There is one span to output from the data below: the lines starting at the line with "have hL : HasProd" and ending at the line with "(p : ℂ) ^ (-(s + β₁))) *". Output it exactly, ends included, nothing more.

##############################

/-- **Registered sub-goal of this lemma file** (`--supports stmt-Parity-11585`): the parity
identity `(−1)^{ω(m)} = λ(m) · (−1)^{Σ_{p ≤ L prime, p ∣ m} (v_p(m) + 1)}` for `m ≠ 0` free of
squares of primes `> L` — the pointwise heart of the junction `LiouvilleAP → QuadraticOmegaParity`
(binder-free alias of `LiouvilleAPToOmega.neg_one_pow_cardDistinctFactors_eq`). [folklore] -/
theorem liouvilleAPToOmega_parityIdentity :
    ∀ m L : ℕ, m ≠ 0 → (∀ p : ℕ, p.Prime → L < p → ¬ p ^ 2 ∣ m) →
      (-1 : ℝ) ^ ArithmeticFunction.cardDistinctFactors m =
        (ArithmeticFunction.liouville m : ℝ) *
          (-1 : ℝ) ^ ∑ p ∈ (Nat.primesLE L).filter (fun p : ℕ => p ∣ m), (m.factorization p + 1) :=
  fun _ _ hm h => LiouvilleAPToOmega.neg_one_pow_cardDistinctFactors_eq hm h

end Summit.Parity.BatemanHorn.Theorems
/-- `(q^e)^s = (q^s)^e` for naturals `q, e` and complex `s`. [folklore] -/
private theorem natCast_pow_cpow (q e : ℕ) (s : ℂ) : ((q ^ e : ℕ) : ℂ) ^ s = ((q : ℂ) ^ s) ^ e := by
  induction e with
  | zero => simp
  | succ e ih => rw [pow_succ, Nat.cast_mul, Complex.natCast_mul_natCast_cpow, ih, pow_succ]

/-- The `L`-series term of `χξ₀ⱼ` at `1` is `1`. [cite: Zhang2022LandauSiegel, §8 Lemma 8.3 p.46] -/
private theorem termF_one (d r : ℕ) (s : ℂ) :
    term (fun n => χ (n : ZMod D) * xiZero c' D j n d r) s 1 = 1 := by
  rw [LSeries.term_of_ne_zero one_ne_zero, xiZero_apply_one, Nat.cast_one, Nat.cast_one, map_one,
    Complex.one_cpow]
  norm_num

/-- The `L`-series terms of `χξ₀ⱼ` are multiplicative on coprime arguments (`d, r ≥ 1`).
[cite: Zhang2022LandauSiegel, §8 Lemma 8.3 p.46] -/
private theorem termF_mul_of_coprime {d r : ℕ} (hd : d ≠ 0) (hr : r ≠ 0) (s : ℂ) {m n : ℕ}
    (hmn : Nat.Coprime m n) :
    term (fun k => χ (k : ZMod D) * xiZero c' D j k d r) s (m * n) =
      term (fun k => χ (k : ZMod D) * xiZero c' D j k d r) s m *
        term (fun k => χ (k : ZMod D) * xiZero c' D j k d r) s n := by
  rcases eq_or_ne m 0 with rfl | hm
  · simp
  rcases eq_or_ne n 0 with rfl | hn
  · simp
  rw [LSeries.term_of_ne_zero (mul_ne_zero hm hn), LSeries.term_of_ne_zero hm,
    LSeries.term_of_ne_zero hn, xiZero_mul_of_coprime c' D j hd hr hmn,
    Nat.cast_mul, Nat.cast_mul, map_mul, Complex.natCast_mul_natCast_cpow, div_mul_div_comm]
  ring

/-- **Euler product of `Σ_n χ(n)ξ₀ⱼ(n;d,r)n^{−s}`** (`σ > 1`, `d, r ≥ 1`):
`HasProd (q ↦ Σ_e χ(q^e)ξ₀ⱼ(q^e;d,r)q^{−es}) (Σ_n χ(n)ξ₀ⱼ(n;d,r)n^{−s})`.
[cite: Zhang2022LandauSiegel, App. A p.101] -/
theorem hasProd_chi_xiZero {d r : ℕ} (hd : d ≠ 0) (hr : r ≠ 0) {s : ℂ} (hs : 1 < s.re) :
    HasProd (fun q : Nat.Primes =>
        ∑' e : ℕ, term (fun n => χ (n : ZMod D) * xiZero c' D j n d r) s (q ^ e))
      (∑' n : ℕ, term (fun n => χ (n : ZMod D) * xiZero c' D j n d r) s n) :=
  EulerProduct.eulerProduct_hasProd (termF_one c' χ j d r s)
    (fun hmn => termF_mul_of_coprime c' χ j hd hr s hmn)
    (lseriesSummable_chi_mul_xiZero c' D j χ hd hr hs).norm (LSeries.term_zero _ _)

/-- **The local factor**: for a prime `q`, `σ > 1`, `d, h ≥ 1`,
`Σ_e χ(q^e)ξ₀ⱼ(q^e;d,h)q^{−es} = 1 + λ̃(q,dh;1−β_j)·Σ_{r≥1} χ(q^r)ξ_j(q^r;d,h)q^{−rs}`
(`ξ₀ⱼ(q^r;d,h) = λ̃₀ⱼ(q^r,dh)ξ_j(q^r;d,h)`, `λ̃₀ⱼ(q^r,dh) = λ̃(q,dh;1−β_j)` for `r ≥ 1`; the right side is
`1 + lamTilde·xiPowSum`, the second factor of `𝔱_j(d,h,s;q)`). [cite: Zhang2022LandauSiegel, App. A p.101] -/
theorem tsum_termF_prime_pow {d h : ℕ} (hd : d ≠ 0) (hh : h ≠ 0) {s : ℂ} (hs : 1 < s.re) {q : ℕ}
    (hq : q.Prime) :
    ∑' e : ℕ, term (fun n => χ (n : ZMod D) * xiZero c' D j n d h) s (q ^ e) =
      1 + lamTilde c' D q (d * h) (1 - betaJ c' D j) * xiPowSum c' χ j d h s q := by
  set G : ℕ → ℂ := fun e => term (fun n => χ (n : ZMod D) * xiZero c' D j n d h) s (q ^ e) with hG
  have hGsum : Summable G :=
    (lseriesSummable_chi_mul_xiZero c' D j χ hd hh hs).comp_injective (Nat.pow_right_injective hq.two_le)
  have hG0 : G 0 = 1 := by simp only [hG, pow_zero]; exact termF_one c' χ j d h s
  have hGe : ∀ r : ℕ, G (r + 1) = lamTilde c' D q (d * h) (1 - betaJ c' D j) *
      (χ ((q ^ (r + 1) : ℕ) : ZMod D) * xiA c' D j (q ^ (r + 1)) d h /
        (q : ℂ) ^ (((r + 1 : ℕ) : ℂ) * s)) := by
    intro r
    simp only [hG]
    rw [LSeries.term_of_ne_zero (pow_ne_zero _ hq.ne_zero), xiZero_eq c' D j (q ^ (r + 1)) d h,
      lamTildeZero_prime_pow_eq_lamTilde c' D j hq (Nat.succ_ne_zero r), natCast_pow_cpow,
      Complex.cpow_nat_mul]
    ring
  rw [hGsum.tsum_eq_zero_add, hG0]
  congr 1
  unfold xiPowSum
  rw [← tsum_mul_left]
  exact tsum_congr fun r => hGe r

end Euler

/-! ## §3. The prefactor `∏_q pref = L(s,χ)/(L(s+β_{j+1},χ)L(s+β_{j+2},χ))` and the assembly -/

section Assembly

open scoped LSeries.notation
open LSeries (term)

variable (c' : ℝ) {D : ℕ} [NeZero D] (χ : DirichletCharacter ℂ D) (j : ℕ)

/-- An Euler product with nonvanishing value may be inverted factorwise: `∏' f = a ≠ 0` ⇒
`∏' f⁻¹ = a⁻¹` (in `ℂ`). [folklore] -/
private theorem hasProd_inv_of_ne_zero {ι : Type*} {f : ι → ℂ} {a : ℂ} (hf : HasProd f a)
    (ha : a ≠ 0) : HasProd (fun i => (f i)⁻¹) a⁻¹ := by
  classical
  have hT : Tendsto (fun A : Finset ι => ∏ i ∈ A, f i) atTop (𝓝 a) := hf
  have hT' := hT.inv₀ ha
  have hfun : (fun A : Finset ι => ∏ i ∈ A, (f i)⁻¹) = fun A => (∏ i ∈ A, f i)⁻¹ := by
    funext A; rw [Finset.prod_inv_distrib]
  show Tendsto (fun A : Finset ι => ∏ i ∈ A, (f i)⁻¹) atTop (𝓝 a⁻¹)
  rw [hfun]; exact hT'

omit [NeZero D] in
/-- `Re(s + β_k) = Re s` (`β_k` is purely imaginary). [cite: Zhang2022LandauSiegel, §2 (2.13)] -/
private theorem re_add_betaJ (s : ℂ) (k : ℕ) : (s + betaJ c' D k).re = s.re := by
  rw [Complex.add_re, Section8PerronSteps.betaJ_re, add_zero]

/-- **The prefactor product**: for `σ > 1`,
`∏_q (1−χ(q)q^{−s−β_{j+1}})(1−χ(q)q^{−s−β_{j+2}})/(1−χ(q)q^{−s}) = L(s,χ)/(L(s+β_{j+1},χ)L(s+β_{j+2},χ))`
(the Euler products of the three Dirichlet `L`-functions, nonvanishing for `σ > 1`).
[cite: Zhang2022LandauSiegel, App. A p.101] -/
theorem hasProd_pref {s : ℂ} (hs : 1 < s.re) :
    HasProd (fun q : Nat.Primes => pref c' χ j s (q : ℕ))
      (χ.LFunction s / (χ.LFunction (s + betaJ c' D (j + 1)) * χ.LFunction (s + betaJ c' D (j + 2)))) := by
  set β₁ : ℂ := betaJ c' D (j + 1) with hβ₁
  set β₂ : ℂ := betaJ c' D (j + 2) with hβ₂
  have hs1 : 1 < (s + β₁).re := by rw [hβ₁, re_add_betaJ]; exact hs
  have hs2 : 1 < (s + β₂).re := by rw [hβ₂, re_add_betaJ]; exact hs
  have hne1 : L ↗χ (s + β₁) ≠ 0 := DirichletCharacter.LSeries_ne_zero_of_one_lt_re χ hs1
  have hne2 : L ↗χ (s + β₂) ≠ 0 := DirichletCharacter.LSeries_ne_zero_of_one_lt_re χ hs2
  have hL : HasProd (fun p : Nat.Primes => (1 - χ ((p : ℕ) : ZMod D) * (p : ℂ) ^ (-s))⁻¹) (L ↗χ s) :=
    DirichletCharacter.LSeries_eulerProduct_hasProd χ hs
  have hL1 : HasProd (fun p : Nat.Primes => 1 - χ ((p : ℕ) : ZMod D) * (p : ℂ) ^ (-(s + β₁)))
      (L ↗χ (s + β₁))⁻¹ := by
    have h := hasProd_inv_of_ne_zero (DirichletCharacter.LSeries_eulerProduct_hasProd χ hs1) hne1
    simpa only [inv_inv] using h
  have hL2 : HasProd (fun p : Nat.Primes => 1 - χ ((p : ℕ) : ZMod D) * (p : ℂ) ^ (-(s + β₂)))
      (L ↗χ (s + β₂))⁻¹ := by
    have h := hasProd_inv_of_ne_zero (DirichletCharacter.LSeries_eulerProduct_hasProd χ hs2) hne2
    simpa only [inv_inv] using h
  have h := (hL1.mul hL2).mul hL
  have hfun : (fun q : Nat.Primes => pref c' χ j s (q : ℕ)) =
      fun p : Nat.Primes => (1 - χ ((p : ℕ) : ZMod D) * (p : ℂ) ^ (-(s + β₁))) *
        (1 - χ ((p : ℕ) : ZMod D) * (p : ℂ) ^ (-(s + β₂))) *
          (1 - χ ((p : ℕ) : ZMod D) * (p : ℂ) ^ (-s))⁻¹ := by
    funext p; rw [pref, div_eq_mul_inv]
  have hval : χ.LFunction s / (χ.LFunction (s + β₁) * χ.LFunction (s + β₂)) =
      (L ↗χ (s + β₁))⁻¹ * (L ↗χ (s + β₂))⁻¹ * L ↗χ s := by
    rw [DirichletCharacter.LFunction_eq_LSeries χ hs, DirichletCharacter.LFunction_eq_LSeries χ hs1,
      DirichletCharacter.LFunction_eq_LSeries χ hs2, div_eq_mul_inv, mul_inv]
    ring
  rw [hfun, hval]
  exact h

omit [NeZero D] in
/-- The Dirichlet series of Lemma 8.3 is the `L`-series of `n ↦ χ(n)ξ₀ⱼ(n;d,r)` (at `n = 0` both terms
vanish, `ξ₀ⱼ(0;d,r) = 0`). [cite: Zhang2022LandauSiegel, §8 Lemma 8.3 p.46] -/
theorem xiSeries_eq_tsum_term (d r : ℕ) (s : ℂ) :
    xiSeries c' χ j d r s = ∑' n : ℕ, term (fun n => χ (n : ZMod D) * xiZero c' D j n d r) s n := by
  unfold xiSeries
  refine tsum_congr fun n => ?_
  rcases eq_or_ne n 0 with rfl | hn
  · rw [LSeries.term_zero, Lemma83.xiZero_apply_zero, mul_zero, zero_mul]
  · rw [LSeries.term_of_ne_zero hn, Complex.cpow_neg, div_eq_mul_inv]

/-- **`∏_q 𝔱_j(d,h,s;q) = 𝒰_j(d,h;s)` for `σ > 1`** — the Euler product of App. A §A.u004 in the
prefactor-free reading, for EVERY `D`, `χ`, `j`, `d, h ≥ 1`: `HasProd (q ↦ frakt c′ χ j d h s q)
(calU c′ χ j d h s)` over the primes (`𝔱_j = pref·(1 + λ̃·xiPowSum)`, `hasProd_pref`,
`hasProd_chi_xiZero` with local factors `tsum_termF_prime_pow`, `HasProd.mul`).
[cite: Zhang2022LandauSiegel, App. A p.101] -/
theorem hasProd_frakt_calU {d h : ℕ} (hd : d ≠ 0) (hh : h ≠ 0) {s : ℂ} (hs : 1 < s.re) :
    HasProd (fun q : Nat.Primes => frakt c' χ j d h s (q : ℕ)) (calU c' χ j d h s) := by
  have hP := hasProd_pref c' χ j hs
  have hE := hasProd_chi_xiZero c' χ j hd hh hs
  have hloc : (fun q : Nat.Primes => ∑' e : ℕ,
      term (fun n => χ (n : ZMod D) * xiZero c' D j n d h) s ((q : ℕ) ^ e)) =
      fun q : Nat.Primes => 1 + lamTilde c' D q (d * h) (1 - betaJ c' D j) * xiPowSum c' χ j d h s q :=
    funext fun q => tsum_termF_prime_pow c' χ j hd hh hs q.prop
  rw [hloc] at hE
  have hmul := hP.mul hE
  have hfun : (fun q : Nat.Primes => frakt c' χ j d h s (q : ℕ)) =
      fun q : Nat.Primes => pref c' χ j s (q : ℕ) *
        (1 + lamTilde c' D q (d * h) (1 - betaJ c' D j) * xiPowSum c' χ j d h s q) := by
    funext q; rfl
  have hval : calU c' χ j d h s =
      χ.LFunction s / (χ.LFunction (s + betaJ c' D (j + 1)) * χ.LFunction (s + betaJ c' D (j + 2))) *
        ∑' n : ℕ, term (fun n => χ (n : ZMod D) * xiZero c' D j n d h) s n := by
    rw [calU, xiSeries_eq_tsum_term c' χ j d h s]
  rw [hfun, hval]
  exact hmul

##############################

» RESPONSE:
  have hL : HasProd (fun p : Nat.Primes => (1 - χ ((p : ℕ) : ZMod D) * (p : ℂ) ^ (-s))⁻¹) (L ↗χ s) :=
    DirichletCharacter.LSeries_eulerProduct_hasProd χ hs
  have hL1 : HasProd (fun p : Nat.Primes => 1 - χ ((p : ℕ) : ZMod D) * (p : ℂ) ^ (-(s + β₁)))
      (L ↗χ (s + β₁))⁻¹ := by
    have h := hasProd_inv_of_ne_zero (DirichletCharacter.LSeries_eulerProduct_hasProd χ hs1) hne1
    simpa only [inv_inv] using h
  have hL2 : HasProd (fun p : Nat.Primes => 1 - χ ((p : ℕ) : ZMod D) * (p : ℂ) ^ (-(s + β₂)))
      (L ↗χ (s + β₂))⁻¹ := by
    have h := hasProd_inv_of_ne_zero (DirichletCharacter.LSeries_eulerProduct_hasProd χ hs2) hne2
    simpa only [inv_inv] using h
  have h := (hL1.mul hL2).mul hL
  have hfun : (fun q : Nat.Primes => pref c' χ j s (q : ℕ)) =
      fun p : Nat.Primes => (1 - χ ((p : ℕ) : ZMod D) * (p : ℂ) ^ (-(s + β₁))) *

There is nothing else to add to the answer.